Subject: So many whacko Republicans
how weird is it that maddeningly-unindicted sex pest Matt Gaetz is now the host of a fringe-channel tv show? not as weird, apparently, as the clownfuckingly bizarre notions that rattle around inside Tennessee Rep. Tim Burchett’s head. here’s a thing Tim actually believes: that space aliens live under the ocean — and the government is hiding this from us

Burchett: “I’ve talked to people that are sonar people, and the way they hide it from us, Matt, they say it’s because our sonar — I believe, I haven’t been briefed on this, this is just from what I’m putting together — but we have some secret sonar. but what’s so crazy about it, like we’re hiding it from the Chinese … but when they tell me something’s moving at hundreds of miles an hour, underwater … this one, it was larger than a football field, underwater. and this was a document case, and I have an admiral telling me this stuff.”

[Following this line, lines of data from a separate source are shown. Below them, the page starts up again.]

import Summits.ResolutionOfSingularities.ResolutionOfSingularities.Theorems.PurelyInseparableDim4TschirnhausJetStep
import Literature.AlgebraicGeometry.Resolution.PointBlowupShadeCentres
import HarnessLib
import HarnessLib.Audit.Tags

/-!
# Purely inseparable four-folds — TSCHIRNHAUS EXISTENCE AT THE JET LEVEL for one contact letter,
# and uniqueness of the jet (cell `res-dim4-pi`, K2(p) lane, brick (ii) FILE D, part 2)

[OURS · counted 0 · cell `res-dim4-pi` · brick (ii) «Tschirnhaus / W-frame infrastructure», FILE D, desk
WORDS #81/#83 (statement of record = bus l.2646), seat res-dim4-p-1 g3.]  Nothing here proves K2(p),
`NoIsolatedTrap p p` or resolution of singularities in dimension ≥ 4 / characteristic `p`.  AI kernel
work, weaker than expert review.

For `G ∈ K[x₁..x₄]`, a letter `f`, `1 ≤ d` a unit of `K`, `c := coeff_{x_f^d} G ≠ 0` and no
`x_f^{d-1}`-monomial — in the frame: `ord₀ G = d` and `in_d G = c·x_f^d`, the residual cone is the `d`-th
power of one free letter (idea-4's class with `e_G = 3` after the linear W-frame move of FILE B3) —
iterating part 1's `jet_step` from `φ₀ = 0` gives:

* §4 `exists_jet` (support form) / **`exists_tschirnhaus_jet`** (binders of FILE B: `φ(0) = 0`,
  `f ∉ vars φ`, `2 ≤ ord₀ φ`): for every `N` a `φ_N ∈ K[x_{≠f}]` such that for EVERY `K`-algebra
  endomorphism `τ` with `τ x_f = x_f + φ_N`, `τ x_i = x_i` — in particular `FrameChange.tsch f φ_N` —
  all monomials `x_f^{d-1}·u^m`, `|m| ≤ N`, have coefficient `0` in `τ G`; the linear part of `φ_N` is
  `−(d c)⁻¹·`(the `u`-linear part of the `x_f^{d-1}`-coefficient of `G`), whence `ord₀ φ_N ≥ 2` exactly
  under `in_d G = c·x_f^d` (`exists_tschirnhaus_jet_of_initialForm`, over the tree's
  `HauserPerlega2019.initialForm`).
* **`jet_unique`** / `tschirnhaus_jet_unique`: two admissible `φ, ψ` doing the job to order `N` agree in
  all degrees `≤ N` (the lowest difference `Δ_m` would reappear as `d·c·Δ_m`).
* §5 the dictionary between the support form `∀ a ∈ φ.support, a_f = 0 ∧ 1 ≤ |a|` and FILE B's binders
  (`forall_support_iff`), the `n_f = d − 1` indexing (`coeff_eq_zero_of_jet`), `two_le_ordZero_of_forall_coeff`.

In `K[[u]]` the full statement is Weierstrass preparation + `x_f ↦ x_f − a_{d−1}/d`; the cards (I-4-7
(TS)(i)(ii), E2-WINDOW (A3), slice C (C4)/(C5)) read a bounded jet per blow-up step, which is what is
typed here.  What is NOT here: the linear W-frame move `ℓ ↦ x_f` (FILE B3), the two-letter /
boundary-letter variant of (A2) with a complement `W ⊂ Sym^{d-1}` (part 1's §§1–2 are the tools for
that solve as well), the state-level packaging with the boundary monomial `x^r` and the isolation /
`resVertex` / shade invariances (FILE C), anything about blow-ups.
Sources: [cite: Abhyankar1990, Lecture 22 p.174 and p.186]; [cite: CossartPiltant2009, I.8.3.6];
[cite: Kollar2007, 1.89 and Aside 3.57]; [cite: Hauser2014Obergurgl, Def. 9.3–Prop. 9.5].
bears_on: LADDER-RESOLUTION:D157-DOOR2 (res-dim4-pi · K2(p) · brick (ii) FILE D).  Supports
stmt-ResolutionOfSingularities-16155 (helper).
-/

set_option linter.dupNamespace false -- mandated namespace of this single-conjunct summit

noncomputable section

namespace Summit.ResolutionOfSingularities.ResolutionOfSingularities.Theorems.PIDim4

namespace FrameChange

open MvPolynomial Finset
open Literature.AlgebraicGeometry.Resolution.Hauser2010
open Literature.AlgebraicGeometry.Resolution.HauserPerlega2019

variable {K : Type} [Field K]

/-! ## 4. Existence and uniqueness of the Tschirnhaus jet -/

/-- **Jet-level Tschirnhaus existence (support form).**  `c = coeff_{x_f^d} G ≠ 0`, `d ≠ 0` in `K`,
no `x_f^{d-1}`-term: for every `N` there is an `x_f`-free `φ` with `φ(0) = 0` such that all
`x_f^{d-1}·u^m`-coefficients (`|m| ≤ N`) of `G(x_f + φ, u)` vanish; its linear part is
`−(d c)⁻¹·`(the `u`-linear part of the `x_f^{d-1}`-coefficient of `G`).
[cite: Abhyankar1990, Lecture 22 p.174 and p.186] [cite: CossartPiltant2009, I.8.3.6] [folklore] -/
theorem exists_jet (f : Fin 4) {d : ℕ} (hd : 1 ≤ d) (hdK : (d : K) ≠ 0) (G : MvPolynomial (Fin 4) K)
    (hc : coeff (Finsupp.single f d) G ≠ 0) (h0 : coeff (Finsupp.single f (d - 1)) G = 0) (N : ℕ) :
    ∃ φ : MvPolynomial (Fin 4) K,
      (∀ a ∈ φ.support, a f = 0 ∧ 1 ≤ a.degree) ∧
      (∀ m : Fin 4 →₀ ℕ, m f = 0 → m.degree = 1 →
        coeff m φ = -coeff (m + Finsupp.single f (d - 1)) G / (d * coeff (Finsupp.single f d) G)) ∧
      ∀ τ : MvPolynomial (Fin 4) K →ₐ[K] MvPolynomial (Fin 4) K, τ (X f) = X f + φ →
        (∀ i, i ≠ f → τ (X i) = X i) →
        ∀ m : Fin 4 →₀ ℕ, m f = 0 → m.degree ≤ N →
          coeff (m + Finsupp.single f (d - 1)) (τ G) = 0 := by
  suffices h : ∀ N, 1 ≤ N → ∃ φ : MvPolynomial (Fin 4) K,
      (∀ a ∈ φ.support, a f = 0 ∧ 1 ≤ a.degree) ∧
      (∀ m : Fin 4 →₀ ℕ, m f = 0 → m.degree = 1 →
        coeff m φ = -coeff (m + Finsupp.single f (d - 1)) G / (d * coeff (Finsupp.single f d) G)) ∧
      ∀ τ : MvPolynomial (Fin 4) K →ₐ[K] MvPolynomial (Fin 4) K, τ (X f) = X f + φ →
        (∀ i, i ≠ f → τ (X i) = X i) →
        ∀ m : Fin 4 →₀ ℕ, m f = 0 → m.degree ≤ N →
          coeff (m + Finsupp.single f (d - 1)) (τ G) = 0 by
    rcases Nat.eq_zero_or_pos N with hN | hN
    · obtain ⟨φ, h1, h2, h3⟩ := h 1 le_rfl
      exact ⟨φ, h1, h2, fun τ hτf hτ m hmf hm => h3 τ hτf hτ m hmf (by omega)⟩
    · exact h N hN
  intro N hN
  induction N, hN using Nat.le_induction with
  | base =>
    have hstep := jet_step hd hdK hc (φ := 0) (by simp) (AlgHom.id K _) (by simp) (fun i _ => rfl)
      (N := 0) (fun m hmf hm => by
        have hm0 : m = 0 := (Finsupp.degree_eq_zero_iff m).mp (Nat.le_zero.mp hm)
        rw [hm0, zero_add, AlgHom.id_apply]
        exact h0)
    obtain ⟨δ, hδs, hδc, hδj⟩ := hstep
    refine ⟨δ, fun a ha => ⟨(hδs a ha).1, by rw [(hδs a ha).2]⟩, fun m hmf hm => ?_,
      fun τ hτf hτ => hδj τ (by rw [zero_add]; exact hτf) hτ⟩
    rw [hδc m hmf (by rw [hm]), AlgHom.id_apply]
  | succ N hN ih =>
    obtain ⟨φ, hφs, hφl, hφj⟩ := ih
    let τφ : MvPolynomial (Fin 4) K →ₐ[K] MvPolynomial (Fin 4) K :=
      aeval fun i => if i = f then X f + φ else X i
    have hτφf : τφ (X f) = X f + φ := by simp [τφ]
    have hτφi : ∀ i, i ≠ f → τφ (X i) = X i := fun i hi => by simp [τφ, hi]
    obtain ⟨δ, hδs, -, hδj⟩ := jet_step hd hdK hc hφs τφ hτφf hτφi (hφj τφ hτφf hτφi)
    refine ⟨φ + δ, fun a ha => ?_, fun m hmf hm => ?_, hδj⟩
    · rcases Finset.mem_union.mp (support_add ha) with h | h
      · exact hφs a h
      · exact ⟨(hδs a h).1, by rw [(hδs a h).2]; omega⟩
    · have hδm : coeff m δ = 0 := by
        by_contra hne
        have h := (hδs m (mem_support_iff.mpr hne)).2
        omega
      rw [coeff_add, hφl m hmf hm, hδm, add_zero]

/-- **Uniqueness of the Tschirnhaus jet**: two `x_f`-free `φ, ψ` with `φ(0) = ψ(0) = 0` that both kill the
`x_f^{d-1}·u^m`-coefficients of `G(x_f + ·, u)` for `|m| ≤ N` agree up to degree `N`
(the lowest-degree difference `Δ_m` would reappear as `d·c·Δ_m` in that coefficient).
[cite: Abhyankar1990, Lecture 22 p.174] [folklore] -/
theorem jet_unique (f : Fin 4) {d : ℕ} (hd : 1 ≤ d) (hdK : (d : K) ≠ 0) (G : MvPolynomial (Fin 4) K)
    (hc : coeff (Finsupp.single f d) G ≠ 0) {N : ℕ} {φ ψ : MvPolynomial (Fin 4) K}
    (hφ : ∀ a ∈ φ.support, a f = 0 ∧ 1 ≤ a.degree) (hψ : ∀ a ∈ ψ.support, a f = 0 ∧ 1 ≤ a.degree)
    (τφ τψ : MvPolynomial (Fin 4) K →ₐ[K] MvPolynomial (Fin 4) K)
    (hτφf : τφ (X f) = X f + φ) (hτφ : ∀ i, i ≠ f → τφ (X i) = X i)
    (hτψf : τψ (X f) = X f + ψ) (hτψ : ∀ i, i ≠ f → τψ (X i) = X i)
    (hNφ : ∀ m : Fin 4 →₀ ℕ, m f = 0 → m.degree ≤ N →
      coeff (m + Finsupp.single f (d - 1)) (τφ G) = 0)
    (hNψ : ∀ m : Fin 4 →₀ ℕ, m f = 0 → m.degree ≤ N →
      coeff (m + Finsupp.single f (d - 1)) (τψ G) = 0) :
    ∀ m : Fin 4 →₀ ℕ, m.degree ≤ N → coeff m φ = coeff m ψ := by
  classical
  suffices h : ∀ n, n ≤ N → ∀ m : Fin 4 →₀ ℕ, m.degree = n → coeff m φ = coeff m ψ from
    fun m hm => h m.degree hm m rfl
  intro n
  refine Nat.strong_induction_on n ?_
  intro n ih hn m hmn
  by_cases hmf : m f = 0
  swap
  · rw [notMem_support_iff.mp (fun h => hmf (hφ m h).1),
      notMem_support_iff.mp (fun h => hmf (hψ m h).1)]
  rcases Nat.eq_zero_or_pos n with hn0 | hn0
  · have hm0 : m = 0 := (Finsupp.degree_eq_zero_iff m).mp (hmn.trans hn0)
    subst hm0
    rw [notMem_support_iff.mp (fun h => ?_), notMem_support_iff.mp (fun h => ?_)]
    · have := (hψ 0 h).2
      rw [map_zero] at this
      exact Nat.not_succ_le_zero 0 this
    · have := (hφ 0 h).2
      rw [map_zero] at this
      exact Nat.not_succ_le_zero 0 this
  by_contra hne
  -- the difference `Δ = ψ − φ` has all its monomials `x_f`-free of degree `≥ n`
  obtain ⟨Δ, hΔ⟩ : ∃ Δ : MvPolynomial (Fin 4) K, Δ = ψ - φ := ⟨_, rfl⟩
  have hΔsupp : ∀ a ∈ Δ.support, a f = 0 ∧ n ≤ a.degree := by
    intro a ha
    have ha' : coeff a φ ≠ coeff a ψ := by
      intro h
      rw [hΔ, mem_support_iff, coeff_sub, h, sub_self] at ha
      exact ha rfl
    refine ⟨?_, ?_⟩
    · by_contra haf
      exact ha' (by rw [notMem_support_iff.mp (fun h => haf (hφ a h).1),
        notMem_support_iff.mp (fun h => haf (hψ a h).1)])
    · by_contra hlt
      push Not at hlt
      exact ha' (ih a.degree hlt (by omega) a rfl)
  -- `τψ = τ_Δ ∘ τφ`
  let τΔ : MvPolynomial (Fin 4) K →ₐ[K] MvPolynomial (Fin 4) K :=
    aeval fun i => if i = f then X f + Δ else X i
  have hτΔf : τΔ (X f) = X f + Δ := by simp [τΔ]
  have hτΔi : ∀ i, i ≠ f → τΔ (X i) = X i := fun i hi => by simp [τΔ, hi]
  have hτΔφ : τΔ φ = φ := by
    have h := MvPolynomial.hom_congr_vars
      (f₁ := (τΔ : MvPolynomial (Fin 4) K →+* MvPolynomial (Fin 4) K))
      (f₂ := RingHom.id _) (p₁ := φ) (p₂ := φ) (by ext a; simp [τΔ]) (fun i hi _ => by
        have hif : i ≠ f := by
          intro hif
          obtain ⟨a, ha, hia⟩ := (MvPolynomial.mem_vars_iff_mem_support i).mp hi
          exact (Finsupp.mem_support_iff.mp hia) (by rw [hif]; exact (hφ a ha).1)
        rw [RingHom.coe_coe, hτΔi i hif, RingHom.id_apply]) rfl
    simpa using h
  have hcomp : τψ = τΔ.comp τφ := by
    refine MvPolynomial.algHom_ext fun i => ?_
    by_cases hi : i = f
    · rw [hi, hτψf, AlgHom.comp_apply, hτφf, map_add, hτΔf, hτΔφ, hΔ]
      ring
    · rw [hτψ i hi, AlgHom.comp_apply, hτφ i hi, hτΔi i hi]
  obtain ⟨R, hR⟩ := exists_taylor_two τΔ f Δ hτΔf hτΔi (τφ G)
  have h3 : coeff (Finsupp.single f (d - 1)) (Δ * R) = 0 := by
    rw [← zero_add (Finsupp.single f (d - 1))]
    exact coeff_add_single_mul_eq_zero hΔsupp R (by rw [map_zero]; exact hn0) _
  have key := hNψ m hmf (hmn.le.trans hn)
  rw [hcomp, AlgHom.comp_apply, hR, coeff_add, coeff_add, hNφ m hmf (hmn.le.trans hn), zero_add,
    coeff_add_single_mul_of_degree_le hΔsupp _ hmn.le, coeff_pderiv, ← Finsupp.single_add,
    Nat.sub_add_cancel hd, coeff_single_frameChange τφ f φ hτφf hτφ hφ G d, Finsupp.single_eq_same,
    cast_pred_add_one hd, pow_two, mul_assoc, coeff_add_single_mul_of_degree_le hΔsupp _ hmn.le,
    h3, mul_zero, add_zero] at key
  have hΔm : coeff m Δ = 0 := by
    rcases mul_eq_zero.mp key with h | h
    · exact h
    · exact absurd h (mul_ne_zero hc hdK)
  rw [hΔ, coeff_sub, sub_eq_zero] at hΔm
  exact hne hΔm.symm

/-! ## 5. Re-packaging: `φ(0) = 0 ∧ x_f ∉ vars φ`, the `x_f^{d-1}·u^m` monomials, `ord₀ φ ≥ 2` -/

/-- The support condition «`x_f`-free with no constant term» is `φ(0) = 0 ∧ f ∉ φ.vars`. [folklore] -/
theorem forall_support_iff (f : Fin 4) (φ : MvPolynomial (Fin 4) K) :
    (∀ a ∈ φ.support, a f = 0 ∧ 1 ≤ a.degree) ↔ constantCoeff φ = 0 ∧ f ∉ φ.vars := by
  constructor
  · intro h
    refine ⟨?_, ?_⟩
    · exact notMem_support_iff.mp fun hs => by
        have := (h 0 hs).2
        rw [map_zero] at this
        exact Nat.not_succ_le_zero 0 this
    · rw [MvPolynomial.mem_vars_iff_mem_support]
      rintro ⟨a, ha, hfa⟩
      exact (Finsupp.mem_support_iff.mp hfa) (h a ha).1
  · rintro ⟨h0, hf⟩ a ha
    refine ⟨?_, ?_⟩
    · by_contra haf
      exact hf ((MvPolynomial.mem_vars_iff_mem_support f).mpr ⟨a, ha, Finsupp.mem_support_iff.mpr haf⟩)
    · by_contra hlt
      have ha0 : a = 0 := (Finsupp.degree_eq_zero_iff a).mp (by omega)
      rw [ha0, mem_support_iff] at ha
      exact ha h0

/-- From the `m + (d-1)·e_f` indexing to the monomials `n` with `n_f = d − 1`, `|n| ≤ N + (d − 1)`.
[folklore] -/
theorem coeff_eq_zero_of_jet {f : Fin 4} {d N : ℕ} {P : MvPolynomial (Fin 4) K}
    (h : ∀ m : Fin 4 →₀ ℕ, m f = 0 → m.degree ≤ N → coeff (m + Finsupp.single f (d - 1)) P = 0)
    {n : Fin 4 →₀ ℕ} (hnf : n f = d - 1) (hn : n.degree ≤ N + (d - 1)) : coeff n P = 0 := by
  have hsplit : n = n.erase f + Finsupp.single f (d - 1) := by
    rw [← hnf, Finsupp.erase_add_single]
  have hdeg := congrArg Finsupp.degree hsplit
  rw [map_add, Finsupp.degree_single] at hdeg
  rw [hsplit]
  exact h _ (Finsupp.erase_same) (by omega)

Gaetz: “so that’s where you think the bases are, is underwater then.”

Burchett: “I do, I do. I think, traveling light years, I think it happens, I think it’s possible.”

ohhhh-kaaaaaay. where do you even start with this gibberish? I’m really fucking tempted to ask, “Tim, all these space aliens and sonar experts and this admiral, are they in the room with us right now?” but I’m afraid Tim’s answer would be “yes, they are.”

people of Tennessee’s 2nd district, this is your elected official: a guy who when confronted — on live TV — with evidence of insurrectionists clubbing the shit out of cops on Jan 6, refused to believe it. but space aliens zipping through the oceans at hundreds of miles an hour? absolutely.